Drowning: The use of CPAP may be considered in the management of submersion injuries. Patients suffering from near-drowning in freshwater have pulmonary injuries that are associated with atelectasis and hypoxia.
Pediatric victims of saltwater near-drowning are more likely to develop pulmonary edema as the aspirated hypertonic solution pulls plasma into the alveolar cavity.
The positive pressure ventilation achieved by CPAP may improve oxygenation in both fresh water and salt water drowning patients who are awake and spontaneously breathing (Dottorini, et al, 1996 and Gonzalez-Rothi, 1987).
Monitoring CPAP effectiveness
Pediatric CPAP monitoring should include continuous cardiac monitoring, end-tidal CO2 and pulse oximetry, and frequent assessments of lung sounds, worsening gastric distension and temperature monitoring if available.
Signs of patient improvement during CPAP include the following:
- improving skin color, mental status
- improving respiratory tidal volume, lung sounds
- decreasing respiratory rate, accessory muscle use and retractions
- decreasing anxiety or agitation
- a normalizing heart rate
How-to basics
When providing CPAP in pediatric patients, start with low pressures (5 cm H2O). Increase it in increments of 1 cm H2O, as tolerated by the patient.
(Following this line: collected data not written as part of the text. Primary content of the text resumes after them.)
theorem isqrt7_mul_self : isqrt7 * isqrt7 = -7 := by
  have h : isqrt7 * isqrt7 = (I * I) * (((Real.sqrt (7 : ℝ) : ℝ) : ℂ) * ((Real.sqrt (7 : ℝ) : ℝ) : ℂ)) := by
    simp only [isqrt7]; ring
  rw [h, I_mul_I, ← Complex.ofReal_mul, Real.mul_self_sqrt (by norm_num : (0 : ℝ) ≤ 7)]
  push_cast; ring

/-- The minimal polynomial `X² + 7` of `i√7`, monic of degree 2. [folklore] -/
abbrev P7 : ℚ[X] := X ^ 2 + C (7 : ℚ)

theorem P7_monic : P7.Monic :=
  (monic_X_pow 2).add_of_left (by
    rw [degree_C (by norm_num : (7:ℚ) ≠ 0), degree_X_pow]; norm_num)

theorem P7_degree : P7.degree = 2 := by
  rw [P7, degree_add_eq_left_of_degree_lt]
  · rw [degree_X_pow]; rfl
  · rw [degree_X_pow, degree_C (by norm_num : (7:ℚ) ≠ 0)]; norm_num

theorem aeval_isqrt7_P7 : aeval isqrt7 P7 = 0 := by
  simp only [map_add, map_pow, aeval_X, aeval_C, eq_ratCast]
  rw [sq, isqrt7_mul_self]
  push_cast; ring

theorem isqrt7_isIntegral : IsIntegral ℚ isqrt7 :=
  ⟨P7, P7_monic, by rw [← aeval_def]; exact aeval_isqrt7_P7⟩

/-- `K = ℚ(i√7) ⊂ ℂ` as an intermediate field (a `Field` with `Algebra ℚ`). [folklore] -/
abbrev K7 : IntermediateField ℚ ℂ := ℚ⟮isqrt7⟯

theorem coe_algebraMap_K7 (x : ℚ) : ((algebraMap ℚ K7 x : K7) : ℂ) = (x : ℂ) := by
  rw [← eq_ratCast (algebraMap ℚ ℂ)]
  rfl

/-- `α = i√7 ∈ K`. [folklore] -/
def α7 : K7 := ⟨isqrt7, mem_adjoin_simple_self ℚ isqrt7⟩

theorem coe_α7 : ((α7 : K7) : ℂ) = isqrt7 := rfl

theorem α7_mul_self : α7 * α7 = algebraMap ℚ K7 (-7) := by
  apply Subtype.ext
  rw [IntermediateField.coe_mul, coe_algebraMap_K7, coe_α7, isqrt7_mul_self]
  push_cast
  rfl

/-- Every element of `ℚ⟮i√7⟯` is `a + b·i√7` with `a, b ∈ ℚ` (reduce a representing polynomial modulo `X² + 7`). [folklore] -/
theorem K7_span : ∀ k : K7, ∃ a b : ℚ, k = algebraMap ℚ K7 a + algebraMap ℚ K7 b * α7 := by
  intro k
  have hk : (k : ℂ) ∈ (ℚ⟮isqrt7⟯ : IntermediateField ℚ ℂ).toSubalgebra := k.2
  rw [adjoin_simple_toSubalgebra_of_isAlgebraic isqrt7_isIntegral.isAlgebraic,
    Algebra.adjoin_singleton_eq_range_aeval] at hk
  obtain ⟨p, hp⟩ := hk
  have hmod : aeval isqrt7 (p %ₘ P7) = aeval isqrt7 p :=
    aeval_modByMonic_eq_self_of_root aeval_isqrt7_P7
  have hdeg : (p %ₘ P7).degree ≤ 1 := by
    have h2 : (p %ₘ P7).degree < P7.degree := degree_modByMonic_lt p P7_monic
    rw [P7_degree] at h2
    exact Order.le_of_lt_succ h2
  have hform := eq_X_add_C_of_degree_le_one hdeg
  set c0 := (p %ₘ P7).coeff 0 with hc0
  set c1 := (p %ₘ P7).coeff 1 with hc1
  refine ⟨c0, c1, Subtype.ext ?_⟩
  rw [IntermediateField.coe_add, IntermediateField.coe_mul, coe_algebraMap_K7, coe_algebraMap_K7, coe_α7]
  change aeval isqrt7 p = _ at hp
  rw [← hp, ← hmod, hform]
  simp only [map_add, map_mul, aeval_C, aeval_X, eq_ratCast]
  ring


/-- **The unit-weight strengthening of `stub_aimingArithmetic`** (its `∃ m₁ m₂` replaced by
`m₁ = m₂ = 1`; everything else verbatim). FALSE: `not_aimingArithmeticUnitWeights`. [folklore] -/
def AimingArithmeticUnitWeights : Prop :=
    ∀ (K : Type) [Field K] [Algebra ℚ K] (α : K) (hα : α * α = algebraMap ℚ K (-7))
      (hK : ∀ k : K, ∃ a b : ℚ, k = algebraMap ℚ K a + algebraMap ℚ K b * α)
      (V : Type) [AddCommGroup V] [Module ℚ V] [Module K V] [IsScalarTower ℚ K V]
      [Module.Finite K V] (n : ℕ), Module.finrank K V = 2 * n →
    ∀ (E : LinearMap.BilinForm ℚ V), (∀ x y : V, E x y = -E y x) →
      (∀ x y : V, E (α • x) (α • y) = 7 * E x y) →
      (∃ P N : Submodule K V, Module.finrank K P = n ∧ Module.finrank K N = n ∧ P ⊓ N = ⊥ ∧
        (∀ x ∈ P, x ≠ 0 → 0 < E x (α • x)) ∧ (∀ x ∈ N, x ≠ 0 → E x (α • x) < 0)) →
    ∀ r₁ r₂ : ℚ, 0 < r₁ * r₂ →
        ∃ L : Submodule K (V × (Fin 2 → K)), Module.finrank K L = n + 1 ∧
          ∀ x ∈ L, ∀ y ∈ L,
            bilinOrthSum E
              (diagWeilForm (d := 7) (by norm_num) hα hK (Pi.basisFun K (Fin 2))
                ![r₁, -r₂]) x y = 0

/-- **Refuted strengthening of `stub_aimingArithmetic`: unit weights do not suffice.**  Witness: the model
`K = ℚ⟮i√7⟯ ⊂ ℂ`, `V = 0` (`n = 0`), `E = 0`, `P = N = ⊥`, `(r₁, r₂) = (1, 3)`: the strengthening would give
an isotropic `K`-line of `diag(1, -3)` on `K²`, contradicting `binaryWeilForm_one_neg_three_anisotropic`. [folklore] -/
theorem not_aimingArithmeticUnitWeights : ¬ AimingArithmeticUnitWeights := by
  intro h
  have hV : Module.finrank K7 (Fin 0 → K7) = 2 * 0 := by simp
  obtain ⟨L, hL, hiso⟩ := h K7 α7 α7_mul_self K7_span (Fin 0 → K7) 0 hV 0
    (fun x y => by simp) (fun x y => by simp)
    ⟨⊥, ⊥, by simp, by simp, by simp, fun x hx hx0 => absurd ((Submodule.mem_bot K7).1 hx) hx0,
      fun x hx hx0 => absurd ((Submodule.mem_bot K7).1 hx) hx0⟩
    1 3 (by norm_num)
  have hinj : Function.Injective (LinearMap.snd K7 (Fin 0 → K7) (Fin 2 → K7)) := by
    intro x y hxy
    exact Prod.ext (Subsingleton.elim _ _) hxy
  refine binaryWeilForm_one_neg_three_anisotropic K7 α7 α7_mul_self K7_span
    ⟨L.map (LinearMap.snd K7 (Fin 0 → K7) (Fin 2 → K7)), ?_, ?_⟩
  · rw [← LinearEquiv.finrank_eq (Submodule.equivMapOfInjective _ hinj L), hL]
  · rintro _ ⟨x, hx, rfl⟩ _ ⟨y, hy, rfl⟩
    have h0 := hiso x hx y hy
    rw [bilinOrthSum_apply, LinearMap.zero_apply, LinearMap.zero_apply, zero_add] at h0
    exact h0

end UnitWeightsModel

/-! ### §11d CHEAPEST FALSIFIER OF THE AMNESIC MECHANISM, RUN (moment-system part): the card's rank-2
theta-monad does not exist; the theta-realizable secant classes on a ppav 7-fold have rank ∈ 45ℤ

The idea card `Ideas/amnesic-secant-sheaves-split-fourteenfolds.md` (intended proof of S1
`stub_hyperbolicFourteenfolds`) bets on "ONE amnesic `G`-equivariant simple THETA-MONAD
`0 → ⊕𝒪(m₁Θ)^{a₁} → ⋯ → ⊕𝒪(m₈Θ)^{a₈} → 0` on a ppav 7-fold with `ch ∈ P_α`", and displays the candidate:
"rank 2 with `c(F) = 1 + Θ + 2Θ²` has Chern roots `αΘ, ᾱΘ`, `α = (1+√-7)/2`, hence `ch = e^{αΘ} + e^{ᾱΘ} ∈ P_α`
… the smallest possible moments `(2, 1, -3, -5, 1, 11, 9, -13)` … ANY ≥ 8 INTEGRAL SLOPES SOLVE THE MOMENT SYSTEM BY
VANDERMONDE".  Vandermonde solves it over `ℚ`, not over `ℤ`.  A complex of direct sums of theta-powers has
`ch = Σ_m n_m e^{mθ}` with INTEGER net multiplicities `n_m`, i.e. moments `M_i = Σ_m n_m mⁱ` (`i ≤ g`,
`θ^{g+1} = 0`); such `M` is realizable iff its binomial moments `B_k = Σ_m n_m C(m,k)`, `k ≤ g`, are integers,
and for the secant class `c·e^{αθ} + c̄·e^{ᾱθ}` (`c ∈ K`) this reads `Tr_{K/ℚ}(c·C(α,k)) ∈ ℤ` for `k ≤ g`.
Now `C(α,4) = α(α-1)(α-2)(α-3)/24 = (α-1)/3` has trace `-1/3`: for `c = 1` and every `g ≥ 4`,
`B₄ = (M₄ - 6M₃ + 11M₂ - 6M₁)/24 = (1 + 30 - 33 - 6)/24 = -1/3 ∉ ℤ` — kernel-checked below as
`no_thetaComplex_with_unit_secant_moments` (`24 ∣ m(m-1)(m-2)(m-3)`).  So the displayed rank-2 instance is not
the Chern character of ANY finite complex of direct sums of theta-powers on any ppav of dimension `≥ 4` (in
Markman's dimension 3 the condition stops at `k = 3` and holds: `Tr C(α,k) = 2, 1, -2, 1`).  The full lattice
(reproducible rational arithmetic, evidence `theta_moments.py/.out` attached to the item): `Tr C(α,k)` for
`k = 0..7` is `2, 1, -2, 1, -1/3, 0, 7/45, -2/9`; the theta-realizable rational points of `P_α` on a ppav
`g`-fold are `c·e^{αθ} + c̄·e^{ᾱθ}` with `c` in a lattice `Λ_g`, and the RANKS `Tr c` they allow are: `g = 3`: all
of `ℤ`; `g = 4, 5`: `3ℤ`; `g = 6, 7`: `45ℤ`; for `g = 7` exactly `Λ₇ = 45·ℤ[α]` (index `45²`).  The rank statements
are KERNEL-CHECKED: `thetaComplex_secant_rank_dvd_fortyfive` (`45 ∣ M₀` from the moments up to `6` and the secant
recurrence: `120·B₅ = 16M₀ - 32M₁`, `720·B₆ = 144M₁ - 16M₀`), `thetaComplex_secant_rank_dvd_three` (dim `≥ 4`).  Smallest
realizations on a ppav 7-fold: `c = 45α` (rank 45), slopes `-3,…,3`, net multiplicities
`(-4, 42, -210, 560, -420, 84, -7)` (a 7-term complex `𝒪(-3Θ)⁴ → 𝒪(-2Θ)⁴² → 𝒪(-Θ)²¹⁰ → 𝒪⁵⁶⁰ → 𝒪(Θ)⁴²⁰ →
𝒪(2Θ)⁸⁴ → 𝒪(3Θ)⁷` has the right class; `Σ|n_m| = 1327`); `c = 45` (rank 90), slopes `-3,…,4`,
`(-4, 35, -126, 140, 140, -126, 35, -4)`.  CONSEQUENCES for the line (not for the crux, which stays HC-implied):
(i) the card's "rank-2 / low-rank candidates (`c = 1 + Θ + 2Θ²`, Bogomolov `Δ = 7Θ²`)" are gone: an honest
theta-monad `F` has `|rank| ≥ 45` and hundreds of line-bundle summands, so the budget "`F` SIMPLE with
`dim Ext²(F,F)^G = 42 = n(n-1)` exactly" must be met by an object whose `E₁`-page (`Hom(𝒪(mΘ)^a, 𝒪(m'Θ)^b) =
ab·(m'-m)⁷` in one degree, Mumford) has, for the rank-45 complex, total dimension `542985` in degree `0`,
`12036759` in degree `1`, `81426555` in degree `2` (computed; Euler characteristic `0`) — and `χ(F,F) = ∫ch(F^∨)ch(F) = 0` for
every secant class (the cross terms `e^{±√-7θ}` integrate to `(√-7)⁷ + (-√-7)⁷ = 0`), so no Euler-characteristic
shortcut bounds `Ext²`; (ii) alternatively the object must leave the theta-lattice (e.g. a `μ_r`-TWISTED sheaf,
`45 ∣ r`-type denominators — which the card allows only on Markman's `Y = (X×X̂)/Ḡ` side, not for `F`), or use
classes outside `ℤ[e^{mθ}]` (Abel–Jacobi / `W_k` classes — exactly the curve-built objects the card's (F1) forbids);
(iii) the line file's statement of S1 ("`ch(F) ∈ P_α`", no normalization) survives with `c ∈ 45ℤ[α]`; its
"cheapest falsifier (triage, unrun): enumerate `≤ 8`-slope theta-monads solving the `P_α` moment system" now has
its first answer: no solution below rank 45; the `Ext²` enumeration should start from the two complexes above.
-/

section AmnesicMoments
The recommended maximum CPAP should be 15 cm H2O for patients less than 12 years of age. For patients 12 years and up, the maximum should be 20 cm H2O. 20 cm H2O in patients 12 years and up.
- Use age-appropriate communication to explain the procedure to the patient.
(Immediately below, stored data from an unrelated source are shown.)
import Summits.ABC.IUTFork.Cor312VolumesPadicSummandsM
import Literature.IUT.LogVolume.InitialThetaDataVolume
import Literature.IUT.LogVolume.GenuineLogThetaIdeles
import Literature.NumberTheory.GaloisRepresentations.PadicAlgebraDegreeOnePlace
import HarnessLib

/-!
# [IUTchIII] Corollary 3.12, statement — the Dupuy–Hilado PILOT IDELES READ OFF A GENUINE Θ-VOLUME INPUT at the
# `p`-adic presentation of the M-level log-shell signature (G1-Θ unit P4a of
# `HOME/staging/w5/w5-d166/g4/G1-THETA-SHAPES.md`: the idele read-off layer under P4 `Cor312PilotIdelesM`)

Record-only file (D-0012) of the abc-iut cell (seat abc-iut-w5-d033, gen 9; branch C «abc ⇐ S», C-lead ruling
C-R12 (e) «target #2′: the M-level (V̲, K_{v̲}) real volume setting»). TAKES NO SIDE on [IUTchIII] Cor. 3.12.

abc-iut-w5-d166's `Real.padicPresentationOfInitialDH D p u hu` (`Cor312VolumesPadicSummandsM`, unit P1) presents
the M-level Dupuy–Hilado signature over the fibre of `V̲ → V_ℚ` at a nonarchimedean rational place `u ∋ p` with the
fields `kOfM D p u hu x = RescaledCompletion K p 𝔭_{w(x)}` — the rescaled completion of `K` at the place `w(x) ∈ V̲`.
abc-iut-S2's GENUINE Θ-volume input `I : ThetaVolumeInput (fieldOfModuli E) K` (`GenuineLogTheta`) carries its
ideles `t_{Θ,j,v}`, `t_{q,v}` as units of `((placeSection D).localFields p).k v = RescaledCompletion K p v̲`,
`v̲ = liftPlace D v`, indexed by `v ∈ V(F_mod)_p` (`CompletionLocalFields`, `InitialThetaDataVolume`). The sharp
Θ-boxes and the `q`-centre of the M-level setting (unit P4, abc-iut-s2-p8) are these ideles acting on the summands
of the presentation; THIS file is the read-off layer between the two indexings:

* §1 THE INDEX IDENTIFICATION `V̲_u ≅ V(F_mod)_p`: for `x` in the fibre, `toVMod x = v(x) := placeModOfM D u x`
  (`toVMod_val_eq_non_placeModOfM`), `v(x) ∈ V(F_mod)_p` (`placeModOfM_mem_placesOver`), `x = underline v(x)`
  (`underline_placeModOfM`), **`liftPlace D v(x) = 𝔭_{w(x)}`** (`liftPlace_placeModOfM`: the section place OVER the
  place of `F_mod` under `w(x)` IS `w(x)`, since `V̲ ⥲ V_mod` is a bijection, [IUTchI] Def. 3.1 (e)), and the
  bijection **`fibreEquivPlacesOverM : Fibre (Val.non u) ≃ placesOver (fieldOfModuli E) p`** (P6's index
  identification "`v̲ ↔ v ∈ V(F_mod)_p`");
* §2 THE ONE DEPENDENT CAST of the β port: `PlaceCast.castOfEq` along an equality of places, a ring
  isomorphism preserving the norm (`norm_castOfEq`);
* §3 THE IDELES AT THE PRESENTATION: `tThetaM D r p u hu i x`, `tqM D r p u hu i x : kOfM D p u hu x` for idele data
  `r : ThetaData.IdeleData D` (every volume input `I` of `D` is `volumeInputOf D r`, S2's `exists_eq_volumeInputOf`;
  `ideleDataOf` chooses it), with abc-iut-c312-7's idele side conditions AS THEOREMS: non-zero
  (`tThetaM_ne_zero`, `tqM_ne_zero`: units), Dupuy–Hilado's realisation identity (3.4)
  `log ‖t_{Θ,i+1,v}‖ = −P_{Θ,i+1}(v)·ln|κ(v)|/n_v` (`log_norm_tThetaM`, `log_norm_tqM`: the input's `tΘ_ord`/`tq_ord`
  through S2's `LocalFields.log_norm_eq_neg_ordv`), and norm `1` off `V^bad_mod` (`norm_tThetaM_eq_one_of_not_mem`,
  `norm_tqM_eq_one_of_not_mem`) — c312-7's binders `ht0`/`ht1`/`ht`/`htq0`/`htq1`/`htq` of `Cor312PilotIdelesPr`
  discharged at the M level, as the SHAPES §5 P4 says ("no side condition survives").

[cite: Mochizuki2012, IUTchI Def. 3.1 (e) p. 62] [cite: DupuyHilado2025, Def. 3.6.1, §3.4, §3.9]
[claim: Mochizuki2012, status: disputed] for the quoted setting. HONEST FRAMING: bookkeeping over OUR typed objects;
nothing here bears on the truth of [IUTchIII] Cor. 3.12; typed ≠ proved; instantiated ≠ endorsed.
Deliberately NOT here: the boxes, the `q`-centre, the setting (unit P4), the containers/frames (P2/P3), any judgement.
-/

noncomputable section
- Ensure adequate oxygen supply to the ventilation device.
- Initiate continuous monitoring devices.
- Place the delivery device over the mouth and nose.
- Secure the fitted mask with the appropriate securing devices.
- Start with 5.0 cm H2O of PEEP pressure may be titrated up to 20 cm H2O as needed.
- Check for air leaks.
- Be prepared to coach the patient to keep the mask in place and readjust the mask seal as needed.
Summary
CPAP has been accepted as a valued prehospital therapy for treating common causes of pediatric respiratory distress caused by asthma, bronchiolitis and pneumonia. It is noninvasive, adaptable for all age groups and can be initiated quickly and easily in the field. By embracing evidence-based protocols and close patient monitoring, EMS professionals will make a significant contribution to the expanded use of prehospital CPAP in the pediatric population.
References
Bartlett D. (2006). The Great imitator: Understanding & treating carbon monoxide poisoning. Lethal Exposure. Elsevier Public Safety.
Cosentini R, Brambilla AM, Aliberti S, et al. Helmet continuous positive airway pressure vs. oxygen therapy to improve oxygenation in community-acquired pneumonia: A randomized, controlled trial. Chest. 2010;138:114–120.
Deis JN, Abramo TJ, Crawley L. Noninvasive respiratory support. Pediatr Emerg Care. 2008;24:331–338.
Dottorini M, Eslami A, Baglioni S, et al. Nasal-continuous positive airway pressure in the treatment of near-drowning in freshwater. Chest. 1996;110:1122–1124.
Gonzalez-Rothi RJ. Near drowning: Consensus and controversies in pulmonary and cerebral resuscitation. Heart Lung. 1987;16:474–482.
Javouhey E, Barats A, Richard N, et al. Non-invasive ventilation as primary ventilatory support for infants with severe bronchiolitis. Intensive Care Med. 2008;34:1608–1614.
Jones A, Recent Advances in the Management of Poisoning. Ther Drug Monit 2002;24:150-155
Unger S, Cunningham S. Effect of oxygen supplementation on length of stay for infants hospitalized with acute viral bronchiolitis. Pediatrics. Mar 2008;121(3):470-5.